[Problem to solve]: Where the records below show a line containing "site side does", start copying; end with the line containing "U-laws and the", and copy it too.

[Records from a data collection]
import Literature.MathematicalPhysics.QuantumFieldTheory.Balaban1983to89.B9WalkLettersOps310Facts
import Literature.MathematicalPhysics.QuantumFieldTheory.Balaban1983to89.B9BackgroundsKLevelV1R
import Literature.MathematicalPhysics.QuantumFieldTheory.Balaban1983to89.B9Ineq349SiteFromConv342
import Literature.MathematicalPhysics.QuantumFieldTheory.Balaban1983to89.B9CoReadingCoordsTranspose

/-!
# BalabanUVNodes ∕ N06 ([B9], `Dag.B9_main`) — W-b AT THE RECORD: `Identities310₂` OF THE rows-19 BOND-SECTOR WALK LETTERS `ops310WalkYO` READ FROM A (3.35)-MEMBERSHIP OF THE
# CERTIFICATE's CARRIER `bg9YR M_N(ℂ) SU(N) R₁ R₂` — the A-side twin of `N06WalkLettersAtRecordROPar.identities₂_opsWalkYO_of_reg335R_laws` (HOME `pub-ymgap-dag-n06-d/W-b-PLAN.md`)
Track A of `YM-PLAN.md` (cell `pub-ymgap`, HUMAN RULING D-0062), node **N06**.  Seat `pub-ymgap-dag-n06-d` g31.
WHAT.  The Literature theorem ✓`B9WalkLettersOps310Facts.identities310₂_ops310WalkYO_of_laws` asks the bond variables to be CONTRACTION PAIRS (`‖U‖ ≤ 1`, `‖U⁻¹‖ ≤ 1`); at the
certificate's carrier `bg9YR (Matrix (Fin N) (Fin N) ℂ) (specialUnitaryUnits (Fin N)) R₁ R₂ x` (`cfg := id`, `b := trBasis N`) this is READ from a (3.35)-membership `Reg335 c α₀ U`
through `MemOfFam SU(N) R₁` (`mem_of_reg335R`, `specialUnitaryUnits_le_unitaryUnits`, `norm_le_one_of_mem_unitaryUnits`) — exactly as the site side does
(`N06WalkLettersAtRecordROPar`).  ★ `identities310₂_ops310WalkYO_of_reg335R_laws`: ALL of `B9Thm310WholeDir.Identities310₂` for `ops310WalkYO ∕ dirOps310WalkYO ∕ dirLetters310WalkYO` at
such a `U`, the four U-laws `inv ∕ invT ∕ eq3105 ∕ eq3105T` of the generic letters `GA ∕ Δa ∕ Oc ∕ Rf ∕ Rt` being HYPOTHESES (the shape of the knit certificate's rows-19
`Identities310₂` slot after the W-b edition).
HONEST FRAMING.  Helper (kernel bookkeeping over landed theorems), COUNT-NEUTRAL (`--supports stmt-QuantumFields-27239 --as helper`); the laws of `bI`, the four U-laws and the
membership are displayed; nothing of [B9] asserted; N06 NOT discharged; K1 NOT closed; nothing continuum ∕ OS ∕ mass gap ∕ Clay.  0 `def`, 0 `sorry`.  NEW file.
[cite: Balaban1985BackgroundPropagators, (3.35) p.396, (3.87) p.409, (3.100) p.413, (3.105)–(3.106) p.414; Balaban1984PropagatorsII, (2.39)–(2.44) pp.229–230, (2.51) p.232]
-/
noncomputable section

namespace Summit.QuantumFields.YangMills.BalabanUVNodes.N06WalkLetters310AtRecordR
open Literature.MathematicalPhysics.QuantumFieldTheory.Balaban1983to89
open Literature.MathematicalPhysics.QuantumFieldTheory.Balaban1983to89.Node00
open Literature.MathematicalPhysics.QuantumFieldTheory.Balaban1983to89.B6Ineq2142KLevelV1 (β)
open Literature.MathematicalPhysics.QuantumFieldTheory.Balaban1983to89.B6GlobalChartV1 (PV blkV1)
open Literature.MathematicalPhysics.QuantumFieldTheory.Balaban1983to89.B6Cover236MultiLevelBlocks (cubes)
open Literature.MathematicalPhysics.QuantumFieldTheory.Balaban1983to89.B9PinMembersKLevelV1 (MemberY geo9Y)
open Literature.MathematicalPhysics.QuantumFieldTheory.Balaban1983to89.B7Prop2SpecialUnitary (specialUnitaryUnits specialUnitaryUnits_le_unitaryUnits)
open Literature.MathematicalPhysics.QuantumFieldTheory.Balaban1983to89.B7Prop2Explicit (unitaryUnits)
open Literature.MathematicalPhysics.QuantumFieldTheory.Balaban1983to89.B9Thm310WholeDir (Identities310₂)
open Literature.MathematicalPhysics.QuantumFieldTheory.Balaban1983to89.B9Thm37Sum (mulOp)
open Literature.MathematicalPhysics.QuantumFieldTheory.Balaban1983to89.B9CoReadingCoords (XBK GcoK)
open Literature.MathematicalPhysics.QuantumFieldTheory.Balaban1983to89.B9CoReadingCoordsTranspose (TrIdx trBasis)
open Literature.MathematicalPhysics.QuantumFieldTheory.Balaban1983to89.B9BackgroundsKLevelV1R (RegFamY MemOfFam bg9YR mem_of_reg335R)
open Literature.MathematicalPhysics.QuantumFieldTheory.Balaban1983to89.B9Ineq349SiteFromConv342 (norm_le_one_of_mem_unitaryUnits)
open Literature.MathematicalPhysics.QuantumFieldTheory.Balaban1983to89.B9WalkLettersOps310 (hWalkBY ops310WalkYO dirOps310WalkYO dirLetters310WalkYO)
open Literature.MathematicalPhysics.QuantumFieldTheory.Balaban1983to89.B9WalkLettersOps310Facts (identities310₂_ops310WalkYO_of_laws)
open scoped Matrix.Norms.L2Operator
variable {d ℓ : ℕ} {hd : 1 ≤ d + 1} {hL : Odd (ℓ + 1) ∧ 1 < ℓ + 1} {b₀ b₁ : ℝ} {Mstar : ℕ} {N : ℕ}
variable (x : MemberY d ℓ hd hL b₀ b₁ Mstar) [Fintype (geo9Y x).Site]

/-- ★ **`Identities310₂` OF THE BOND-SECTOR WALK LETTERS OF RECORD, READ FROM A (3.35)-MEMBERSHIP OF THE CERTIFICATE's CARRIER** (`cfg := id`, `b := trBasis N`): the bond variables of
a `Reg335 c α₀ U`-configuration of `bg9YR M_N(ℂ) SU(N) R₁ R₂ x` lie in `SU(N) ⊂ U(N)`, hence are contraction pairs, so ✓`identities310₂_ops310WalkYO_of_laws` applies; the laws `hβ1 ∕ hbI0`
of the bond map and the four U-laws `hinv ∕ hinvT ∕ h3105 ∕ h3105T` of the generic letters are HYPOTHESES.
[cite: Balaban1985BackgroundPropagators, (3.35) p.396, (3.100) p.413, (3.105)–(3.106) p.414, (3.27) p.395; Balaban1984PropagatorsII, (2.39)–(2.44) pp.229–230, (2.51) p.232] -/
theorem identities310₂_ops310WalkYO_of_reg335R_laws {R₁ R₂ : RegFamY d ℓ hd hL b₀ b₁ Mstar (Matrix (Fin N) (Fin N) ℂ)}
    (hGR : MemOfFam (specialUnitaryUnits (Fin N)) R₁) (bI : FBondY x.toKIdx → IBondY x.toKIdx) {AA : Type} [Fintype AA]
    (GA : BondOpY (Matrix (Fin N) (Fin N) ℂ) x.toKIdx) (Oc : ↥(cubes x.toKIdx.D.toDomains) → BondOpY (Matrix (Fin N) (Fin N) ℂ) x.toKIdx)
    (Δa : (bg9YR (Matrix (Fin N) (Fin N) ℂ) (specialUnitaryUnits (Fin N)) R₁ R₂ x).Cfg → Module.End ℝ (XBK (TrIdx N) x.toKIdx → ℝ))
    (Rf Rt : (bg9YR (Matrix (Fin N) (Fin N) ℂ) (specialUnitaryUnits (Fin N)) R₁ R₂ x).Cfg → AA → Module.End ℝ (XBK (TrIdx N) x.toKIdx → ℝ))
    (SF : AA → Finset (geo9Y x).Site) (R : ℝ) (H : Prop)
    (hβ1 : ∀ f : FBondY x.toKIdx, (B6Geom246MultiLevelTorus.geomT x.D).dist (β x.hN x.D x.hk (bI f)) (blkV1 x.hN x.D f) ≤ 1)
    (hbI0 : ∀ (z : Site (PV d ℓ x.m x.K hd hL) 0) (μ : Fin (d + 1)), bI ⟨z, μ⟩ = bI ⟨z, 0⟩)
    {c α₀ : ℝ} {U : (bg9YR (Matrix (Fin N) (Fin N) ℂ) (specialUnitaryUnits (Fin N)) R₁ R₂ x).Cfg}
    (hU : (bg9YR (Matrix (Fin N) (Fin N) ℂ) (specialUnitaryUnits (Fin N)) R₁ R₂ x).Reg335 c α₀ U)
    (hinv : GcoK x.toKIdx (trBasis N) (bg9YR (Matrix (Fin N) (Fin N) ℂ) (specialUnitaryUnits (Fin N)) R₁ R₂ x) (fun U => U) GA U * Δa U = 1)
    (hinvT : Δa U * GcoK x.toKIdx (trBasis N) (bg9YR (Matrix (Fin N) (Fin N) ℂ) (specialUnitaryUnits (Fin N)) R₁ R₂ x) (fun U => U) GA U = 1)
    (h3105 : Δa U * (∑ c', mulOp (hWalkBY (κ := TrIdx N) x c') *
        GcoK x.toKIdx (trBasis N) (bg9YR (Matrix (Fin N) (Fin N) ℂ) (specialUnitaryUnits (Fin N)) R₁ R₂ x) (fun U => U) (Oc c') U * mulOp (hWalkBY x c')) = 1 - ∑ a, Rf U a)
    (h3105T : (∑ c', mulOp (hWalkBY (κ := TrIdx N) x c') *
        GcoK x.toKIdx (trBasis N) (bg9YR (Matrix (Fin N) (Fin N) ℂ) (specialUnitaryUnits (Fin N)) R₁ R₂ x) (fun U => U) (Oc c') U * mulOp (hWalkBY x c')) * Δa U = 1 - ∑ a, Rt U a) :
    Identities310₂ (ops310WalkYO x (trBasis N) (bg9YR (Matrix (Fin N) (Fin N) ℂ) (specialUnitaryUnits (Fin N)) R₁ R₂ x) (fun U => U) bI GA Oc Δa Rf Rt SF)
      (dirOps310WalkYO x (trBasis N) (bg9YR (Matrix (Fin N) (Fin N) ℂ) (specialUnitaryUnits (Fin N)) R₁ R₂ x) (fun U => U) bI GA Oc Δa Rf Rt SF)
      (dirLetters310WalkYO x (trBasis N) (bg9YR (Matrix (Fin N) (Fin N) ℂ) (specialUnitaryUnits (Fin N)) R₁ R₂ x) (fun U => U) bI GA Oc Δa Rf Rt SF) R H U :=
  have h1 := fun (g : (Matrix (Fin N) (Fin N) ℂ)ˣ) (hg : g ∈ unitaryUnits (Matrix (Fin N) (Fin N) ℂ)) => norm_le_one_of_mem_unitaryUnits hg
  have hbox : ∀ (μ : Fin (d + 1)) (w : SiteY x.toKIdx), UboxY x.toKIdx U μ w ∈ unitaryUnits (Matrix (Fin N) (Fin N) ℂ) := fun μ _ =>
    specialUnitaryUnits_le_unitaryUnits (mem_of_reg335R hGR x hU μ _)
  identities310₂_ops310WalkYO_of_laws x (trBasis N) (bg9YR (Matrix (Fin N) (Fin N) ℂ) (specialUnitaryUnits (Fin N)) R₁ R₂ x) (fun U => U) bI GA Oc Δa Rf Rt SF R H hβ1 hbI0 U
    (fun μ w => ⟨h1 _ (hbox μ w), h1 _ (Subgroup.inv_mem _ (hbox μ w))⟩) hinv hinvT h3105 h3105T

end Summit.QuantumFields.YangMills.BalabanUVNodes.N06WalkLetters310AtRecordR

end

[Solved problem]:
through `MemOfFam SU(N) R₁` (`mem_of_reg335R`, `specialUnitaryUnits_le_unitaryUnits`, `norm_le_one_of_mem_unitaryUnits`) — exactly as the site side does
(`N06WalkLettersAtRecordROPar`).  ★ `identities310₂_ops310WalkYO_of_reg335R_laws`: ALL of `B9Thm310WholeDir.Identities310₂` for `ops310WalkYO ∕ dirOps310WalkYO ∕ dirLetters310WalkYO` at
such a `U`, the four U-laws `inv ∕ invT ∕ eq3105 ∕ eq3105T` of the generic letters `GA ∕ Δa ∕ Oc ∕ Rf ∕ Rt` being HYPOTHESES (the shape of the knit certificate's rows-19
`Identities310₂` slot after the W-b edition).
HONEST FRAMING.  Helper (kernel bookkeeping over landed theorems), COUNT-NEUTRAL (`--supports stmt-QuantumFields-27239 --as helper`); the laws of `bI`, the four U-laws and the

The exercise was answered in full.